Empirical evidence about the effects of safety standards on employment is mixed, but this not surprising. There are lots of confounders, and it is difficult to rely on randomisation to isolate the effects of safety standards. However, “cost of labour” = “worker-hours”*(“wage per worker-hour” + “other costs per worker-hour”), and imposing safety standards tends to increase “other costs per worker-hour”, so companies will tend to decrease “worker-hours” and “wage per worker-hour” to compensate, thus decreasing employment and wages.
I think the causality goes the other way around. A higher income per capita means people are willing to pay more to protect their health, and therefore push for stricter safety standards.
You have a point that safety isn’t a negative externality in the way pollution is. I will concede that. Never really thought of it like that.

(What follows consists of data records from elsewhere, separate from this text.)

/-!
# Kato 2004 (Astérisque 295) §13.8 on the pin `IwasawaH1Data`: norm-compatible `p`-th roots, and
# `ker red ⊆ p·𝐇¹` REDUCED to the integrality of norm-compatible families (Lemma 8.5 (2))

Topic `NumberTheory/EllipticCurves`, sub-directory `Kato2004` (namespace = path).  Cell `bsd-smallim`
(rung K6 of `BirchSwinnertonDyer`, class X9, crux `MuTransferX9` = item 19276), seat `bsd-smallim-k6-g4`
(gen 2).  THEOREMS ONLY (no definition, no named fact, no `sorry`).  Second step towards the named
fact `Kato2004.mem_pSmul_of_red_eq_zero` (`IwasawaH1Reduction.lean` §4; first conjunct of the crux's
cite-only stub `stub_factsX9`), after the levelwise kernel `reduceH1_eq_zero_iff`
(`IwasawaH1ReductionKernel.lean`: `ker (red : H¹(U, T_pW) → H¹(U, W[p])) = p·H¹(U, T_pW)`).

## What

* §1 `exists_cocycle_prime_nsmul_eq` — division by `p` of a continuous crossed map `c : U → T_pW`
  whose values reduce to `0` modulo `p` (the cochain engine of the kernel file, as a lemma).
* §2 **`finite_setOf_prime_smul_eq_zero`** — `H¹(U, T_pW)[p]` is FINITE: every `p`-torsion class is
  `δ(P)` for a `U`-fixed `P ∈ W[p]` (`p • c = ∂m`, `P = m mod p`), and `δ(P)` depends only on `P`
  (the connecting map of `0 → T_pW →p T_pW → W[p] → 0`, on cochains); `W[p]` is finite
  (`finite_geomTorsion_of_neZero`).  Hence **`finite_setOf_prime_smul_eq`**: the set of `p`-th roots
  `{z | p • z = y}` of any class `y` is finite (a torsor under `H¹(U, T_pW)[p]`, or empty).
* §3 **`exists_normCompatible_roots`** — on the pin `I : IwasawaH1Data W p κ γ`: if `I.red x = 0` then
  there is a family `z = (z_n)`, `z_n ∈ H¹(ℚ_n, T_pW)`, with `p • z_n = proj n x` for all `n` AND
  `Cor(z_{n+1}) = z_n` (König's lemma `nonempty_sections_of_finite_inverse_system` on the finite
  non-empty root sets, which the trace maps `layerCores` preserve because `Cor(proj (n+1) x) = proj n x`).
* §4 **`mem_pSmul_of_red_eq_zero_of_integral`** — the named fact `mem_pSmul_of_red_eq_zero` FOLLOWS from
  the integrality of norm-compatible families along the layers of the cyclotomic `κ`
  (`∀ z, (∀ n, Cor (z (n+1)) = z n) → ∀ n, z n ∈ integralH1`: Kato's Lemma 8.5 (2) "the image of
  `lim←_n H¹(K(ζ_{p^n}), T) → H¹(K, T)` is contained in the image of `H¹(O_K[1/p], T)`", read on the
  pin's layers): then `z ∈ lim←_n H¹(ℤ_n[1/p], T_pW) = 𝐇¹` (`proj_surjective`), and `x = p • z`
  levelwise gives `x = C(p) • z ∈ (p) • 𝐇¹` (`proj_C_smul`, `ext_of_proj`).  So after this file the
  named fact is REDUCED to Lemma 8.5 (2) (local Iwasawa theory at `v ∤ p`: universal norms in
  `H¹(ℚ_{n,w}, T_pE)` are unramified), which is not proved here.

## The printed statements (K. Kato, Astérisque 295 (2004))

* **§13.8 [p. 229]** "`𝐇¹(T)/x𝐇¹(T) ⊂ H¹(ℤ[1/p], T ⊗_{O_λ} Λ/xΛ)`" (`x = p`).
* **Lemma 8.5 (2) [p. 183]** "The image of `lim←_n H¹(K(ζ_{p^n}), T) → H¹(K, T)` is contained in the
  image of `H¹(O_K[1/p], T) → H¹(K, T)`."

References: K. Kato, Astérisque 295 (2004) §8.2, Lemma 8.5, §12.2, §13.8 [Kato2004Asterisque];
K. Rubin, *Euler Systems* (2000) App. B Prop. B.2.3, B.3.3 [Rubin2000]; J.-P. Serre, *Galois Cohomology*
(1997) I §2.2 [SerreGaloisCohomology1997]; D. Kőnig's lemma for inverse systems of finite sets
(Mathlib `nonempty_sections_of_finite_inverse_system`).
-/

noncomputable section

open scoped NumberField
open Field CategoryTheory
open Literature.NumberTheory.GaloisRepresentations
open Literature.NumberTheory.EllipticCurves Literature.NumberTheory.EllipticCurves.Kato2004
open Literature.NumberTheory.EllipticCurves.Kato2004.EulerSystemValues
open WeierstrassCurve (geomPoints geomTorsion)

universe u

namespace Literature.NumberTheory.EllipticCurves.Kato2004

variable (W : WeierstrassCurve ℚ) [W.IsElliptic] (p : ℕ) [Fact p.Prime]
  [ContinuousSMul ℤ_[p] (W.tateModule p)]

/-! ## §1 Dividing a `p`-divisible continuous crossed map by `p` -/

/-- **Division by `p` on crossed maps.**  A continuous map `c : U → T_pW` satisfying the crossed
homomorphism identity whose values reduce to `0` in `W[p]` (`(c g)_1 = 0`) is `p • d` for a
continuous crossed homomorphism `d` (`(d g)_n = (c g)_{n+1}`; the identity for `d` holds because
`T_pW` has no `p`-torsion).  [cite: Kato2004Asterisque, §13.8 (p. 228)] -/
theorem exists_cocycle_prime_nsmul_eq (U : Subgroup (absoluteGaloisGroup ℚ))
    (c : U → W.tateModule p) (hc : Continuous c)
    (hmul : ∀ g h : U, c (g * h) = c g + (subgroupRep (tateRep W p).toTopRep U).ρ g (c h))
    (h1 : ∀ g, TateModule.proj p 1 (c g) = 0) :
    ∃ d : contOneCocycles (subgroupRep (tateRep W p).toTopRep U), ∀ g, p • d.1 g = c g := by
  let d₀ : U → W.tateModule p := fun g =>
    TateModule.mk (fun n => TateModule.proj p (n + 1) (c g))
      (fun n => by rw [TateModule.pow_smul_proj_succ, h1])
      (fun n => TateModule.smul_proj_succ (n + 1) (c g))
  have hd₀ : ∀ g, p • d₀ g = c g := fun g => by
    refine TateModule.ext fun n => ?_
    rw [map_nsmul, TateModule.proj_mk, TateModule.smul_proj_succ]
  have hd₀cont : Continuous d₀ := by
    refine continuous_induced_rng.mpr (continuous_pi fun n => ?_)
    exact (TateModule.continuous_proj (n + 1)).comp hc
  have hdmul : ∀ g h : U, d₀ (g * h) = d₀ g + (subgroupRep (tateRep W p).toTopRep U).ρ g (d₀ h) :=
    fun g h => by
    refine TateModule.eq_of_prime_nsmul_eq ?_
    rw [hd₀, nsmul_add, hd₀, ← map_nsmul, hd₀, hmul]
  exact ⟨⟨⟨d₀, hd₀cont⟩, hdmul⟩, hd₀⟩

/-! ## §2 `H¹(U, T_pW)[p]` is finite; the `p`-th roots of a class form a finite set -/

/-- The coboundary crossed map `g ↦ g m − m` of `m ∈ T_pW` is continuous and satisfies the crossed
homomorphism identity. [cite: SerreGaloisCohomology1997, I §2.2] -/
theorem continuous_coboundary_and_mul (U : Subgroup (absoluteGaloisGroup ℚ)) (m : W.tateModule p) :
    Continuous (fun g : U => (subgroupRep (tateRep W p).toTopRep U).ρ g m - m) ∧
      ∀ g h : U, (subgroupRep (tateRep W p).toTopRep U).ρ (g * h) m - m =
        ((subgroupRep (tateRep W p).toTopRep U).ρ g m - m) +
          (subgroupRep (tateRep W p).toTopRep U).ρ g ((subgroupRep (tateRep W p).toTopRep U).ρ h m - m) := by
  refine ⟨(((tateRep W p).continuous_apply_left m).comp continuous_subtype_val).sub continuous_const,
    fun g h => ?_⟩
  have hgh : (subgroupRep (tateRep W p).toTopRep U).ρ (g * h) m =
      (subgroupRep (tateRep W p).toTopRep U).ρ g ((subgroupRep (tateRep W p).toTopRep U).ρ h m) := by
    rw [map_mul]; rfl
  rw [hgh, map_sub]
  abel
import Mathlib
import HarnessLib
import Literature.NumberTheory.LFunctions.RHWave0

/-!
# Hardy's theorem: infinitely many zeros of `ζ` on the critical line — proved

Topic `Literature/NumberTheory/LFunctions` (trunk T-ANT, family `rh`). Sibling proof file of
`RHWave0.lean`: it discharges the named fact

* `Literature.NumberTheory.LFunctions.hardy_infinite_zeros_on_critical_line` (**rh.S14**, Hardy 1914):
  `{t : ℝ | ζ(1/2 + it) = 0}` is infinite,

as `Literature.NumberTheory.LFunctions.hardy_infinite_zeros_on_critical_line_holds`, from Mathlib's theory of the completed
zeta function (`completedRiemannZeta`, the Hurwitz/Jacobi theta kernels and their functional
equation), the Fourier transform on `ℝ`, the Gaussian approximate identity and the Cauchy–Goursat
theorem for rectangles. No result is assumed: the file is sorry- and axiom-free beyond Mathlib.

## Sources

* G. H. Hardy, *Sur les zéros de la fonction `ζ(s)` de Riemann*, C. R. Acad. Sci. Paris **158**
  (1914), 1012–1014 — the theorem. [cite: Hardy1914, C. R. Acad. Sci. Paris 158 (1914) 1012–1014]
* E. C. Titchmarsh, *The Theory of the Riemann Zeta-Function*, 2nd ed. (rev. D. R. Heath-Brown),
  Oxford 1986, §10.2 "first method" (Hardy's own proof), with §2.6 (theta function, (2.6.1)–(2.6.4))
  and §2.16 ((2.16.1)–(2.16.2): `∫₀^∞ Ξ(t)/(t²+¼) cos xt dt = ½π{e^{½x} - 2e^{-½x}ψ(e^{-2x})}`).
  [cite: Titchmarsh1986, §10.2]

## The argument (Titchmarsh §10.2, in a Stirling-free arrangement)

Write `θ(x) = ∑_{n ∈ ℤ} e^{-π n² x}` and `Λ(s) = π^{-s/2} Γ(s/2) ζ(s)` (`completedRiemannZeta`).
Put `Φ(u) = e^{u/4} θ(e^u) - e^{u/4} - e^{-u/4}` (`hardyKernel`; this is `-(2/π)×` the right-hand
side of (2.16.2) at `x = -u/2`). Then:

1. (`completedRiemannZeta_eq_mellin_riemannIntegrand`, `completedRiemannZeta_critical_line`;
   Titchmarsh §2.6, §2.16) `Λ(s) = ½ ∫₀^∞ (θ(x) - 1 - x^{-1/2}) x^{s/2-1} dx` on `0 < re s < 1`,
   whence, substituting `x = e^{-u}`, `Λ(½ + it) = ½ 𝓕Φ(t/4π)` (Mathlib's `𝓕`, `mellin_eq_fourier`).
   In particular `t ↦ Λ(½ + it)` is real (`Φ` is real and even) and its zeros are those of
   `ζ(½ + it)` (`Gammaℝ ≠ 0`).
2. (`hardyKernel_neg`, `differentiableAt_hardyKernel`, `norm_hardyKernel_le`) By the theta
   functional equation `Φ` is even and holomorphic on the strip `|im u| < π/2`
   (Titchmarsh §10.4), with `|Φ(x+iy)| ≤ M(y₁) e^{-|x|/4}` for `|y| ≤ y₁ < π/2`.
3. (`tendsto_integral_fourier_hardyKernelReal_mul_tiltedGaussian`) For `|y| < π/2`,
   `∫ 𝓕Φ(ξ) e^{2π y ξ} e^{-ξ²/C} dξ ⟶ Φ(iy)` as `C → ∞`: by the multiplication formula the
   left side is `∫ Φ · 𝓕(Gaussian)`, the Fourier transform of the tilted Gaussian is a Gaussian
   centred at `-iy` (`fourier_gaussian_pi'`), the line of integration is moved to `im = -y`
   by Cauchy–Goursat on rectangles (`integral_eq_integral_add_mul_I`), and the centred Gaussians
   are an approximate identity (`Real.tendsto_integral_gaussian_smul'`). This replaces
   Titchmarsh's differentiation of (10.2.1) under the integral sign (which needs
   `Ξ(t) = O(tᴬ e^{-πt/4})`, i.e. Stirling's formula, not available in Mathlib); positivity is only
   used at the very end, exactly as in §10.2.
4. (`norm_hardyTheta_mul_I_small`; Titchmarsh §10.2, "`½ + ψ(x)` and all its derivatives tend
   to zero as `x → i`") On the imaginary axis `Φ(iy) = A(iy) - 2cos(y/4)` where the theta part
   `A(iy) = e^{iy/4} θ(e^{iy})` is `O((π/2 - y)^N)` for every `N` as `y ↑ π/2`: by the half-period
   shift `θ(0 | τ) = θ(½ | τ + 1)` and the Jacobi transformation formula,
   `|θ(e^{iy})| ≤ |w|^{-1/2} θ_{1/2}(im w/|w|²)`, `w = 1 + i e^{iy} → 0`.
5. (`fourier_hardyKernelReal_zeros_infinite`) If `𝓕Φ` had finitely many zeros it would have a
   constant sign `σ` for `|ξ| ≥ T`. Test against the nonnegative weights
   `e^{2π y₀ ξ}(e^{2πkξ} - 1)^{2n} e^{-ξ²/C} = ∑ⱼ C(2n,j)(-1)^j e^{2π yⱼ ξ} e^{-ξ²/C}`,
   `yⱼ = y₀ + jk`, `y₀ = π/2 - 2η`, `k = η/2n` (the moments `t^{2n}` of §10.2 replaced by `2n`-th
   differences, so that only step 3 is needed). As `C → ∞` the tested integrals tend to
   `σ ∑ⱼ C(2n,j)(-1)^j Φ(iyⱼ)`, whose real part is
   `σ ∑ⱼ C(2n,j)(-1)^j re A(iyⱼ) - 2σ(-4)ⁿ sin^{2n}(k/8) cos((y₀+nk)/4) < 0` once the parity of
   `n` matches `σ` and `η` is small (step 4); but they are eventually
   `≥ m(e^{4πkT}-1)^{2n}/2 - 2T‖Φ‖₁e^{π²T}(e^{2πkT}-1)^{2n} ≥ (e^{2πkT}-1)^{2n}(4ⁿm - 2T‖Φ‖₁e^{π²T}) > 0`
   for `n` large (`m = min_{[2T,2T+1]} σ𝓕Φ > 0`) — Titchmarsh's `m 2^{2n} < K`. Contradiction.

## Main declarations (all in `Literature.RH.Hardy`, all proved)

* `thetaI`, `hardyTheta`, `hardyKernel`, `hardyKernelReal`, `hardyF = re ∘ 𝓕 hardyKernelReal`;
* `completedRiemannZeta_eq_mellin_riemannIntegrand`, `completedRiemannZeta_critical_line`;
* `integral_eq_integral_add_mul_I` (shifting the line of integration across a strip);
* `norm_jacobiTheta₂_le_of_near_neg_one` (theta near the cusp `-1`);
* `fourier_hardyKernelReal_zeros_infinite`, `riemannZeta_zeros_on_critical_line_infinite`;
* `Literature.NumberTheory.LFunctions.hardy_infinite_zeros_on_critical_line_holds`.

## Design notes

* Everything is stated over Mathlib's objects (`riemannZeta`, `completedRiemannZeta`,
  `HurwitzZeta.evenKernel`, `jacobiTheta₂`, `Real.fourierIntegral`); the kernel `Φ` is introduced
  only as a proof device and is independent of `Literature.NumberTheory.LFunctions.deBruijnPhi`/`RiemannXi.lean` (which encode
  `Ξ(t)` itself, Titchmarsh (10.1.2)–(10.1.4), rather than `Ξ(t)/(t²+¼)`).
* Normalisations: `𝓕f(ξ) = ∫ f(v) e^{-2πivξ} dv`; the strip is `|im u| < π/2` (Titchmarsh's
  `|im u| < π/4` in the variable `u/2`).
-/

noncomputable section
/-- [folklore] The regeneration is LIVE: a positive new generation at every later scale of every cutoff. -/
theorem regeneration_live (K k : ℕ) (b : (BR K).Birth) : 0 < (TR K).gen b (k + 1) := gR_pos K (k + 1)

/-! ## §3 The carried functionals of EVERY generation and the END binders on the datum [folklore] -/

/-- The accumulated dressing of the plain two-point average: `sh 0 = 0`, `sh (k+1) = sh k + ψ^{k+1}∕8`. [folklore] -/
def shR : ℕ → ℂ
  | 0 => 0
  | k + 1 => shR k + (((((LW ^ 2)⁻¹) ^ (k + 1)) / 8 : ℝ) : ℂ)

/-- The amplitude of generation `k′`: `gen b k′∕(c_M + 3)` (so that the birth slice bound on the birth window is `gen b k′`). [folklore] -/
def ampR (K k' : ℕ) : ℝ := gR K k' / (cM + 3)

/-- [arith] [folklore] -/ theorem ampR_pos (K k' : ℕ) : 0 < ampR K k' := div_pos (gR_pos K k') (by linarith [cM_pos])

/-- THE CARRIED FUNCTIONALS OF EVERY GENERATION at cutoff `K` [decided toy]: generation `k′` at scale `k` is
`amp_{k′}·(U₀₀ + sh k − sh k′)` — born undressed at `k = k′`, dressed by every later step. [folklore] -/
def FnR (K : ℕ) (k' k : ℕ) (U : Fld 4 ℂ) : ℂ := (ampR K k' : ℂ) * (ev₀₀ U + (shR k - shR k'))

/-- `hFn` AS AN EQUATION FOR EVERY GENERATION: the step `k → k+1` is the dressed operation (trivial action weights, two-atom law
`δ_0 + δ_{z_k}`) on the translates — a genuine averaging step (row W5's `wOp_flAt`). [folklore] -/
theorem FnR_succ (K k' k : ℕ) (U : Fld 4 ℂ) :
    FnR K k' (k + 1) U =
      wOp (expWeight base₁ (zeroExp + zeroExp)) (flAt (atomW (k + 1))) 0 U (fun z => FnR K k' k (U + z)) := by
  rw [wOp_flAt]
  simp only [FnR, shR, ev₀₀_add, ev₀₀_atomW, add_zero]
  push_cast
  ring

/-- `hsl` (w1) FOR EVERY GENERATION: at its own scale generation `k′` is `amp_{k′}·U₀₀`, entire along every chart and bounded by
`amp_{k′}·(c_M ψ^{k′} + 3) ≤ gen b k′` on the discs over the window `bondBall (c_M ψ^{k′})`. [folklore] -/
theorem hslR (K : ℕ) (b : (BR K).Birth) (k' : ℕ) :
    BirthSlice (FnR K k' k') latMove latN (bondBall 4 (Wm.ρw k') : Set (Fld 4 ℂ)) 1 1 ((TR K).gen b k') := by
  intro U hU p hp hp1
  have hUc : ‖ev₀₀ U‖ ≤ cM :=
    (hU 0 0).trans (by rw [Wm_ρw]; exact mul_le_of_le_one_right cM_pos.le (psi_pow_le_one k'))
  refine ⟨ball 0 (3 / latN p), ?_, fun t ht => ?_, discs_subset_ball hp hp1 (by norm_num)⟩
  · simp only [FnR, ev₀₀_latMove]; fun_prop
  · show ‖FnR K k' k' (latMove U p t)‖ ≤ gR K k'
    simp only [FnR, ev₀₀_latMove, sub_self, add_zero]
    have h3 := norm_t_mul_le p hp ht
    rw [norm_mul, Complex.norm_real, Real.norm_eq_abs, abs_of_pos (ampR_pos K k')]
    calc ampR K k' * ‖ev₀₀ U + t * ev₀₀ p.1.1‖ ≤ ampR K k' * (‖ev₀₀ U‖ + ‖t * ev₀₀ p.1.1‖) :=
          mul_le_mul_of_nonneg_left (norm_add_le _ _) (ampR_pos K k').le
      _ ≤ ampR K k' * (cM + 3) := mul_le_mul_of_nonneg_left (by linarith) (ampR_pos K k').le
      _ = gR K k' := by unfold ampR; rw [div_mul_cancel₀ _ (by linarith [cM_pos] : cM + 3 ≠ 0)]

/-- **`hlin` FOR EVERY GENERATION — THE CURRENCY FROM THE CARRIED FUNCTIONALS**: base `0 ∈ 𝒦`, gauge image `δ_{k+1}·e₀₀` along row W5's
`dirW (k+1)` (defect `ψ^{k+1}∕2`), and `lin b k′ k = gen b k′·q_k = amp_{k′}·δ_{k+1}` is EXACTLY the oscillation (the dressing cancels
in differences). [folklore] -/
theorem hlinR (K : ℕ) (b : (BR K).Birth) (k' k : ℕ) (ε : ℝ) (hε : 0 < ε) :
    ∃ U₀ ∈ (bondBall 4 (Wm.ρw k) : Set (Fld 4 ℂ)), ∃ U₁ : Fld 4 ℂ,
      RelGauge (fun U U' : Fld 4 ℂ => U = U') latMove latN U₀ U₁ (defW (k + 1)) ∧
        (TR K).lin b k' k ≤ ‖FnR K k' k U₁ - FnR K k' k U₀‖ + ε := by
  refine ⟨0, zero_mem_windowM k, latMove 0 (dirW (k + 1)) 1, ⟨dirW (k + 1), defW_pos (k + 1), le_rfl, rfl⟩, ?_⟩
  show gR K k' * qR k ≤ _
  have hq : gR K k' * qR k = ampR K k' * defW (k + 1) := by unfold qR ampR; ring
  simp only [FnR, ev₀₀_move_dirW, ev₀₀_zero, zero_add]
  rw [show (ampR K k' : ℂ) * (((defW (k + 1) : ℝ) : ℂ) + (shR k - shR k')) - (ampR K k' : ℂ) * (shR k - shR k') =
      ((ampR K k' * defW (k + 1) : ℝ) : ℂ) by push_cast; ring,
    Complex.norm_real, Real.norm_eq_abs, abs_of_pos (mul_pos (ampR_pos K k') (defW_pos (k + 1)))]
  linarith

/-- (w1)+(w5b) `hbirth` for ANY gate, by `birthsFromOld_of_diag`: `C·gen b 0 = 2·τ^K∕2 = τ^K = twoRate 1 ρ₁ τ K 0 0` EXACTLY — the class
is met with equality at birth. [folklore] -/
theorem hbirthR (K : ℕ) (Gate : ℕ → Prop) :
    (TR K).BirthsFromOld (4 * (1 / 2) / 1) (fun _ : ℕ => (LW ^ 2)⁻¹ * alphaCell (1 / 2))
      (twoRate 1 (rhoOne (LW ^ 2)⁻¹ (4 * (1 / 2) / 1) cbarR (1 / 2)) (LW⁻¹ ^ 3) (BR K).K) Gate :=
  Trajectory.birthsFromOld_of_diag fun b => by
    show 4 * (1 / 2) / 1 * gR K 0 ≤ twoRate 1 (rhoOne (LW ^ 2)⁻¹ (4 * (1 / 2) / 1) cbarR (1 / 2)) (LW⁻¹ ^ 3) K 0 0
    simp only [gR, twoRate, Nat.sub_zero, pow_zero, mul_one, one_mul]
    linarith

/-- **(w5) `hreg` WITH EQUALITY, FOR ANY GATE** [folklore]: `gen b (k+1) ≤ c̄_R · size b k` holds as `gen b (k+1) = c̄_R · size b k` —
regeneration at the MAXIMAL rate the cell books (`creg k = c̄_R = c̄`). -/
theorem hregR (K : ℕ) (Gate : ℕ → Prop) : (TR K).RegeneratesFromVar (fun _ : ℕ => cbarR) Gate :=
  fun b k _ _ _ => (gen_succ_eq K k b).le

/-- (w3-book) `hcount`: one live family, `N₀ = 1`, `Λ = LW⁴ ≥ 1`. [folklore] -/
theorem hcountR (K : ℕ) : ∀ (k : ℕ) (b : (BR K).Birth), ∀ j ≤ k,
    (((({b} : Finset (BR K).Birth)).filter fun f => (BR K).birthScale f = j).card : ℝ) ≤ 1 * (LW ^ 4) ^ (k - j) := by
  intro k b j _
  have h1 : (((({b} : Finset (BR K).Birth)).filter fun f => (BR K).birthScale f = j).card : ℝ) ≤ 1 := by
    exact_mod_cast (Finset.card_filter_le _ _).trans (Finset.card_singleton b).le
  exact h1.trans (by simpa using one_le_pow₀ (M₀ := ℝ) (a := LW ^ 4) (n := k - j) (one_le_pow₀ one_le_LW))

/-- `hSg`: the live generation of the met component of `b` in the (here uncoupled, `c := 0`) observable exponent is `(b, 0)`. [folklore] -/
theorem hSgR (K : ℕ) : ∀ (k : ℕ) (b : (BR K).Birth), ∀ p ∈ ({(b, 0)} : Finset ((BR K).Birth × ℕ)),
    p.1 ∈ ({b} : Finset (BR K).Birth) ∧ (BR K).birthScale p.1 ≤ p.2 ∧ p.2 ≤ k := by
  intro k b p hp
  rw [Finset.mem_singleton] at hp
  subst hp
  exact ⟨Finset.mem_singleton_self _, le_rfl, Nat.zero_le _⟩

/-- `hδf` (I4′) on this booking: row W7's fresh defect `ψ^{k+1}∕4 ≤ ½·ψ^{k−0}`. [folklore] -/
theorem hδfR (K : ℕ) : ∀ (k : ℕ) (b : (BR K).Birth), ∀ p ∈ ({(b, 0)} : Finset ((BR K).Birth × ℕ)),
    0 ≤ dfW k ∧ dfW k ≤ 1 / 2 * ((LW ^ 2)⁻¹) ^ (k - p.2) := by
  intro k b p hp
  rw [Finset.mem_singleton] at hp
  subst hp
  refine ⟨(dfW_pos k).le, ?_⟩
  show ((LW ^ 2)⁻¹) ^ (k + 1) / 4 ≤ 1 / 2 * ((LW ^ 2)⁻¹) ^ (k - 0)
  rw [Nat.sub_zero, pow_succ]
  have h0 : 0 ≤ ((LW ^ 2)⁻¹) ^ k := pow_nonneg psi_pos.le k
  have h1 := psi_le_one
  nlinarith

/-- (w4) `hdom` on this booking, DISCHARGED by the schedule's constant ratio (`hratioM`) through row S3's `hdom_cell`. [folklore] -/
theorem hdomR (K k : ℕ) (_hk : k + 1 ≤ (BR K).K) :
    Real.exp 3 * (1 + 4 * (2 * Wm.σ k) / Wm.ϱc k) ≤ (fun _ : ℕ => alphaCell (1 / 2)) k :=
  hdom_cell (Wm.hϱc k) (hratioM k)

/-- [decided toy] ROOT-B's count datum: one family felt per cube, `PositionalCount (1·(LW⁴)^{k−j})` at every cutoff. [folklore] -/
theorem positionalCount_towerR (K : ℕ) : (BR K).PositionalCount fun j k => 1 * (LW ^ 4) ^ (k - j) := by
  intro q j
  have h1 : (((BR K).feltOfScale q j).card : ℝ) ≤ 1 := by
    exact_mod_cast (Finset.card_filter_le _ _).trans (Finset.card_singleton ()).le
  exact h1.trans (by simpa using one_le_pow₀ (M₀ := ℝ) (a := LW ^ 4) (n := (BR K).cubeScale q - j) (one_le_pow₀ one_le_LW))

/-- The dressing genuinely acts on every generation: `FnR K k′ (k′+1) ≠ FnR K k′ k′` (`sh (k′+1) − sh k′ = ψ^{k′+1}∕8 ≠ 0`). [folklore] -/
theorem FnR_step_ne_birth (K k' : ℕ) : FnR K k' (k' + 1) ≠ FnR K k' k' := fun h => by
  have h0 := congrFun h 0
  have ha : (ampR K k' : ℂ) ≠ 0 := by exact_mod_cast (ampR_pos K k').ne'
  have hs : (0 : ℝ) < ((LW ^ 2)⁻¹) ^ (k' + 1) / 8 := by have := psi_pos; positivity
  simp only [FnR, ev₀₀_zero, zero_add, shR, sub_self, add_sub_cancel_left] at h0
  have h1 := mul_left_cancel₀ ha h0
  have h2 : ((LW ^ 2)⁻¹) ^ (k' + 1) / 8 = 0 := by exact_mod_cast h1
  linarith

end Summit.QuantumFields.BalabanUV.T4Continuum.NE1p.DressedTowerWitnessRegen

end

Don’t you think unions have an important role to play in this? Because as a worker, especially in a poor country, there’s a lot of asymmetry. It’s difficult and often impossible to assess the risk of a workplace before you’ve started. You lack the expertise to understand the breadth of all the safety issues, and don’t have the information readily available to accurately compare safety across different firms.
And if governments can step in, productively with union & employer stakeholders, set sensible rules on safety (minimum safety standards, workplace assessment ratings), that makes it much easier for workers to assess safety of different firms, make better judgements, bargain for higher pay at more dangerous firms, allocate their labour more economical efficiently. Helps employers compete too.
Maybe you are arguing against the rules being too inflexible? Maybe you are just against first world unions don’t always have the interests of third world workers in mind but maybe third world unions are ok?
I wouldn’t be so quick to dismiss the Kerala case study. Kerala actually has a lower per capita income. https://en.m.wikipedia.org/wiki/Kerala_model
I think it’s a good case study to challenge this line of argument. I’d say that example is a clear case where the causality is opposite to how you described. A lot of the social democratic countries show that trend. The Nordic countries famously were amongst the poorest parts of Europe when they adopted the Nordic model pushed by militant labour movements in those countries.
Thanks for the follow up.
I suspect prospective workers could get an idea of the safety risks by trying to talk with people who worked or work there. They could wait for them nearby the workplace. In some cases, they could also just work there to understand the conditions, and then quit if they do not like them.
I agree greater transparency about the working conditions is good, but I worry governments or unions pushing for rules on this may impose more costs than benefits.
I am not informed about Kerala’s case study. I guess there are many cases that fit my narrative, and others that do not. However, in general, I am very confident that having a higher income increases the willingness to pay for health. The value of a statistical life tends to increase with income.